Preface
Recently, when Baidu wants to learn Spark's newer Structured Streaming, all of them are monotonous wordcount s, which are quite speechless.You have to figure out for yourself what you can do with the Select and Filter operations of the Dataframe.Because of using Python, using Pandas, and trying to turn Pandas to process, readStream does not support the direct toPandas() method.Finally, when I flip over the official API, I find that there is another powerful operation for Dataframe that can be used in readStream: UDF.
Environmental preparation
- Hadoop 2.8.5
- Spark 2.4.3
- Python 3.7.3
- jieba (jieba word segmentation tool, provides TF-IDF keyword extraction method, pip install jieba)
The code below the program is executed in an interactive environment, pyspark.
Data preparation
id | title_zh | content_zh | publish_date | |
---|---|---|---|---|
Suppose the CSV data, as shown in the table above, represents the article id, title, content, and publishing time, respectively.
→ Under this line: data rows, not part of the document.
import Mathlib

/-!
# Conjecture N (hodge-weil ladder, GAPS G51b), format (5,3): AGGREGATE IDENTITIES FOR AN ARBITRARY CONFIGURATION

Prover 2, generation 23 (note `run/shared/lean/b2b/hodge-weil/b2b-hweil-pv2-g23/CROSSPLUS2-G23.md`). Corner coordinates about a base point `(As, us)` as in
generations 21/22: E-roots `(As + x_k + y_k, us + x_k − y_k)`, F-roots `(As − p_g − q_g, us + q_g − p_g)`, NO root assumed on the cross. Aggregates over ALL roots:
`X = Σx + Σp`, `M = Σy + Σq`, `D⁺ = Σx² − Σp²`, `D⁻ = Σy² − Σq²`, unsigned cubic corner sums `C₃⁺ = Σx³ + Σp³`, `C₃⁻ = Σy³ + Σq³`, and the defect sums
`E = Σ x_ky_k − Σ p_gq_g`, `Φ₀ = Σ x_ky_k(x_k − y_k) − Σ p_gq_g(q_g − p_g)`, `Σ₁ = Σ x_ky_k(x_k + y_k) + Σ p_gq_g(p_g + q_g)` (all vanish for on-cross roots).
With the centring relations `2us = M − X`, `2As = −(X + M)`:
* `S_general` : `Σεu² = D⁺ + D⁻ − (X−M)²/2 − 2E`;
* `P4_general` : `Σεu³ = 2us³ + 3us²(X−M) + 3us(D⁺+D⁻−2E) + C₃⁺ − C₃⁻ − 3Φ₀`;
* `P2_general` : `ΣεA·u² = As·S + us²(X+M) + 2us(D⁺−D⁻) + C₃⁺ + C₃⁻ − Σ₁`;
* `K_general`  : `P4 − P1 = 2M·D⁺ − 2X·D⁻ + 4XM·us − 8us·E − 4Φ₀` (`P1 = ΣεA²u`).
These are the symbols of `WeilClassTestFormatFiveThreePurityLineForm` (any number of free roots) evaluated on a configuration; generation 22's
`S/P2/P4/K_on_cross_plus_one(_F)` are the cases with seven defects zero. Pure `ring`; nothing here is a case of HC, a rung or a door edge; no statement of
Markman's papers is used; COUNT of record unchanged. New cell result ⇒ Summits/.
-/

set_option linter.dupNamespace false
set_option maxRecDepth 16384

namespace Summit.HodgeConjecture.HodgeConjecture.WeilClassTestFormatFiveThreeGeneralAggregates

set_option maxHeartbeats 4000000 in
/-- `S = Σεu²` for an arbitrary configuration: `S = D⁺ + D⁻ − (X−M)²/2 − 2E`. -/
theorem S_general (x₁ x₂ x₃ x₄ x₅ y₁ y₂ y₃ y₄ y₅ p₁ p₂ p₃ q₁ q₂ q₃ us : ℝ) (hus : 2 * us = (y₁ + y₂ + y₃ + y₄ + y₅ + q₁ + q₂ + q₃) - (x₁ + x₂ + x₃ + x₄ + x₅ + p₁ + p₂ + p₃)) :
    (((us + x₁ - y₁) ^ 2 + (us + x₂ - y₂) ^ 2 + (us + x₃ - y₃) ^ 2 + (us + x₄ - y₄) ^ 2 + (us + x₅ - y₅) ^ 2) - ((us + q₁ - p₁) ^ 2 + (us + q₂ - p₂) ^ 2 + (us + q₃ - p₃) ^ 2))
      = (((x₁ ^ 2 + x₂ ^ 2 + x₃ ^ 2 + x₄ ^ 2 + x₅ ^ 2) - (p₁ ^ 2 + p₂ ^ 2 + p₃ ^ 2)) + ((y₁ ^ 2 + y₂ ^ 2 + y₃ ^ 2 + y₄ ^ 2 + y₅ ^ 2) - (q₁ ^ 2 + q₂ ^ 2 + q₃ ^ 2)) - ((x₁ + x₂ + x₃ + x₄ + x₅ + p₁ + p₂ + p₃) - (y₁ + y₂ + y₃ + y₄ + y₅ + q₁ + q₂ + q₃)) ^ 2 / 2 - 2 * ((x₁ * y₁ + x₂ * y₂ + x₃ * y₃ + x₄ * y₄ + x₅ * y₅) - (p₁ * q₁ + p₂ * q₂ + p₃ * q₃))) := by
  have hus' : us = ((y₁ + y₂ + y₃ + y₄ + y₅ + q₁ + q₂ + q₃) - (x₁ + x₂ + x₃ + x₄ + x₅ + p₁ + p₂ + p₃)) / 2 := by linarith
  subst hus'
  ring

set_option maxHeartbeats 4000000 in
/-- `P4 = Σεu³` for an arbitrary configuration in the aggregates and the defect sum `Φ₀` (pure identity; `Σε = 2` gives the `2us³`). -/
theorem P4_general (x₁ x₂ x₃ x₄ x₅ y₁ y₂ y₃ y₄ y₅ p₁ p₂ p₃ q₁ q₂ q₃ us : ℝ)  :
    (((us + x₁ - y₁) ^ 3 + (us + x₂ - y₂) ^ 3 + (us + x₃ - y₃) ^ 3 + (us + x₄ - y₄) ^ 3 + (us + x₅ - y₅) ^ 3) - ((us + q₁ - p₁) ^ 3 + (us + q₂ - p₂) ^ 3 + (us + q₃ - p₃) ^ 3))
      = 2 * us ^ 3 + 3 * us ^ 2 * ((x₁ + x₂ + x₃ + x₄ + x₅ + p₁ + p₂ + p₃) - (y₁ + y₂ + y₃ + y₄ + y₅ + q₁ + q₂ + q₃)) + 3 * us * (((x₁ ^ 2 + x₂ ^ 2 + x₃ ^ 2 + x₄ ^ 2 + x₅ ^ 2) - (p₁ ^ 2 + p₂ ^ 2 + p₃ ^ 2)) + ((y₁ ^ 2 + y₂ ^ 2 + y₃ ^ 2 + y₄ ^ 2 + y₅ ^ 2) - (q₁ ^ 2 + q₂ ^ 2 + q₃ ^ 2)) - 2 * ((x₁ * y₁ + x₂ * y₂ + x₃ * y₃ + x₄ * y₄ + x₅ * y₅) - (p₁ * q₁ + p₂ * q₂ + p₃ * q₃))) + ((x₁ ^ 3 + x₂ ^ 3 + x₃ ^ 3 + x₄ ^ 3 + x₅ ^ 3) + (p₁ ^ 3 + p₂ ^ 3 + p₃ ^ 3)) - ((y₁ ^ 3 + y₂ ^ 3 + y₃ ^ 3 + y₄ ^ 3 + y₅ ^ 3) + (q₁ ^ 3 + q₂ ^ 3 + q₃ ^ 3)) - 3 * ((x₁ * y₁ * (x₁ - y₁) + x₂ * y₂ * (x₂ - y₂) + x₃ * y₃ * (x₃ - y₃) + x₄ * y₄ * (x₄ - y₄) + x₅ * y₅ * (x₅ - y₅)) - (p₁ * q₁ * (q₁ - p₁) + p₂ * q₂ * (q₂ - p₂) + p₃ * q₃ * (q₃ - p₃))) := by
  ring

set_option maxHeartbeats 4000000 in
/-- `P2 = ΣεA·u²` for an arbitrary configuration: `As·S + us²·T + 2us(D⁺ − D⁻) + C₃⁺ + C₃⁻ − Σ₁` (`S` in aggregate form, `T = X + M`). -/
theorem P2_general (x₁ x₂ x₃ x₄ x₅ y₁ y₂ y₃ y₄ y₅ p₁ p₂ p₃ q₁ q₂ q₃ us As : ℝ) (hus : 2 * us = (y₁ + y₂ + y₃ + y₄ + y₅ + q₁ + q₂ + q₃) - (x₁ + x₂ + x₃ + x₄ + x₅ + p₁ + p₂ + p₃)) :
    (((As + x₁ + y₁) * (us + x₁ - y₁) ^ 2 + (As + x₂ + y₂) * (us + x₂ - y₂) ^ 2 + (As + x₃ + y₃) * (us + x₃ - y₃) ^ 2 + (As + x₄ + y₄) * (us + x₄ - y₄) ^ 2 + (As + x₅ + y₅) * (us + x₅ - y₅) ^ 2) - ((As - p₁ - q₁) * (us + q₁ - p₁) ^ 2 + (As - p₂ - q₂) * (us + q₂ - p₂) ^ 2 + (As - p₃ - q₃) * (us + q₃ - p₃) ^ 2))
      = As * (((x₁ ^ 2 + x₂ ^ 2 + x₃ ^ 2 + x₄ ^ 2 + x₅ ^ 2) - (p₁ ^ 2 + p₂ ^ 2 + p₃ ^ 2)) + ((y₁ ^ 2 + y₂ ^ 2 + y₃ ^ 2 + y₄ ^ 2 + y₅ ^ 2) - (q₁ ^ 2 + q₂ ^ 2 + q₃ ^ 2)) - ((x₁ + x₂ + x₃ + x₄ + x₅ + p₁ + p₂ + p₃) - (y₁ + y₂ + y₃ + y₄ + y₅ + q₁ + q₂ + q₃)) ^ 2 / 2 - 2 * ((x₁ * y₁ + x₂ * y₂ + x₃ * y₃ + x₄ * y₄ + x₅ * y₅) - (p₁ * q₁ + p₂ * q₂ + p₃ * q₃))) + us ^ 2 * ((x₁ + x₂ + x₃ + x₄ + x₅ + p₁ + p₂ + p₃) + (y₁ + y₂ + y₃ + y₄ + y₅ + q₁ + q₂ + q₃)) + 2 * us * (((x₁ ^ 2 + x₂ ^ 2 + x₃ ^ 2 + x₄ ^ 2 + x₅ ^ 2) - (p₁ ^ 2 + p₂ ^ 2 + p₃ ^ 2)) - ((y₁ ^ 2 + y₂ ^ 2 + y₃ ^ 2 + y₄ ^ 2 + y₅ ^ 2) - (q₁ ^ 2 + q₂ ^ 2 + q₃ ^ 2))) + ((x₁ ^ 3 + x₂ ^ 3 + x₃ ^ 3 + x₄ ^ 3 + x₅ ^ 3) + (p₁ ^ 3 + p₂ ^ 3 + p₃ ^ 3)) + ((y₁ ^ 3 + y₂ ^ 3 + y₃ ^ 3 + y₄ ^ 3 + y₅ ^ 3) + (q₁ ^ 3 + q₂ ^ 3 + q₃ ^ 3)) - ((x₁ * y₁ * (x₁ + y₁) + x₂ * y₂ * (x₂ + y₂) + x₃ * y₃ * (x₃ + y₃) + x₄ * y₄ * (x₄ + y₄) + x₅ * y₅ * (x₅ + y₅)) + (p₁ * q₁ * (p₁ + q₁) + p₂ * q₂ * (p₂ + q₂) + p₃ * q₃ * (p₃ + q₃))) := by
  have hus' : us = ((y₁ + y₂ + y₃ + y₄ + y₅ + q₁ + q₂ + q₃) - (x₁ + x₂ + x₃ + x₄ + x₅ + p₁ + p₂ + p₃)) / 2 := by linarith
  subst hus'
  ring

set_option maxHeartbeats 4000000 in
/-- `K = P4 − P1` (`P1 = ΣεA²u`) for an arbitrary configuration is free of the cubic sums: `2M·D⁺ − 2X·D⁻ + 4XM·us − 8us·E − 4Φ₀`. -/
theorem K_general (x₁ x₂ x₃ x₄ x₅ y₁ y₂ y₃ y₄ y₅ p₁ p₂ p₃ q₁ q₂ q₃ us As : ℝ) (hus : 2 * us = (y₁ + y₂ + y₃ + y₄ + y₅ + q₁ + q₂ + q₃) - (x₁ + x₂ + x₃ + x₄ + x₅ + p₁ + p₂ + p₃)) (hAs : 2 * As = -((x₁ + x₂ + x₃ + x₄ + x₅ + p₁ + p₂ + p₃) + (y₁ + y₂ + y₃ + y₄ + y₅ + q₁ + q₂ + q₃))) :
    (((us + x₁ - y₁) ^ 3 + (us + x₂ - y₂) ^ 3 + (us + x₃ - y₃) ^ 3 + (us + x₄ - y₄) ^ 3 + (us + x₅ - y₅) ^ 3) - ((us + q₁ - p₁) ^ 3 + (us + q₂ - p₂) ^ 3 + (us + q₃ - p₃) ^ 3)) - (((As + x₁ + y₁) ^ 2 * (us + x₁ - y₁) + (As + x₂ + y₂) ^ 2 * (us + x₂ - y₂) + (As + x₃ + y₃) ^ 2 * (us + x₃ - y₃) + (As + x₄ + y₄) ^ 2 * (us + x₄ - y₄) + (As + x₅ + y₅) ^ 2 * (us + x₅ - y₅)) - ((As - p₁ - q₁) ^ 2 * (us + q₁ - p₁) + (As - p₂ - q₂) ^ 2 * (us + q₂ - p₂) + (As - p₃ - q₃) ^ 2 * (us + q₃ - p₃)))
      = 2 * (y₁ + y₂ + y₃ + y₄ + y₅ + q₁ + q₂ + q₃) * ((x₁ ^ 2 + x₂ ^ 2 + x₃ ^ 2 + x₄ ^ 2 + x₅ ^ 2) - (p₁ ^ 2 + p₂ ^ 2 + p₃ ^ 2)) - 2 * (x₁ + x₂ + x₃ + x₄ + x₅ + p₁ + p₂ + p₃) * ((y₁ ^ 2 + y₂ ^ 2 + y₃ ^ 2 + y₄ ^ 2 + y₅ ^ 2) - (q₁ ^ 2 + q₂ ^ 2 + q₃ ^ 2)) + 4 * (x₁ + x₂ + x₃ + x₄ + x₅ + p₁ + p₂ + p₃) * (y₁ + y₂ + y₃ + y₄ + y₅ + q₁ + q₂ + q₃) * us - 8 * us * ((x₁ * y₁ + x₂ * y₂ + x₃ * y₃ + x₄ * y₄ + x₅ * y₅) - (p₁ * q₁ + p₂ * q₂ + p₃ * q₃)) - 4 * ((x₁ * y₁ * (x₁ - y₁) + x₂ * y₂ * (x₂ - y₂) + x₃ * y₃ * (x₃ - y₃) + x₄ * y₄ * (x₄ - y₄) + x₅ * y₅ * (x₅ - y₅)) - (p₁ * q₁ * (q₁ - p₁) + p₂ * q₂ * (q₂ - p₂) + p₃ * q₃ * (q₃ - p₃))) := by
  have hus' : us = ((y₁ + y₂ + y₃ + y₄ + y₅ + q₁ + q₂ + q₃) - (x₁ + x₂ + x₃ + x₄ + x₅ + p₁ + p₂ + p₃)) / 2 := by linarith
  have hAs' : As = -((x₁ + x₂ + x₃ + x₄ + x₅ + p₁ + p₂ + p₃) + (y₁ + y₂ + y₃ + y₄ + y₅ + q₁ + q₂ + q₃)) / 2 := by linarith
  subst hus' hAs'
  ring

end Summit.HodgeConjecture.HodgeConjecture.WeilClassTestFormatFiveThreeGeneralAggregates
There are requirements for extracting keywords from headings and adding keywords to new columns.(There are also keywords to extract articles, but the principle is the same, so you don't write more.)
Read data
There are two steps to reading a csv file: defining the schema and reading the file according to the schema.
Define schema:
In this case, id is of type Integer, publish_date is of type TimestampType, and the rest is StringType.First introduce partial dependency:
from pyspark.sql.functions import udf from pyspark.sql.types import StructType,StringType,IntegerType,TimestampType
Define a StructType:
sdf=StructType().add('id',IntegerType()) sdf.add('title_zh',StringType()).add('content_zh',StringType()) sdf.add('publish_date',TimestampType())
Set up a listening folder that spark will automatically read to stream when a new CSV file is generated, and the path needs to indicate either hdfs:///or file://
rcsv=spark.readStream.options(header='true',multiline='true',inferSchema='true').schema(sdf).csv("file:///home/moon/document/test')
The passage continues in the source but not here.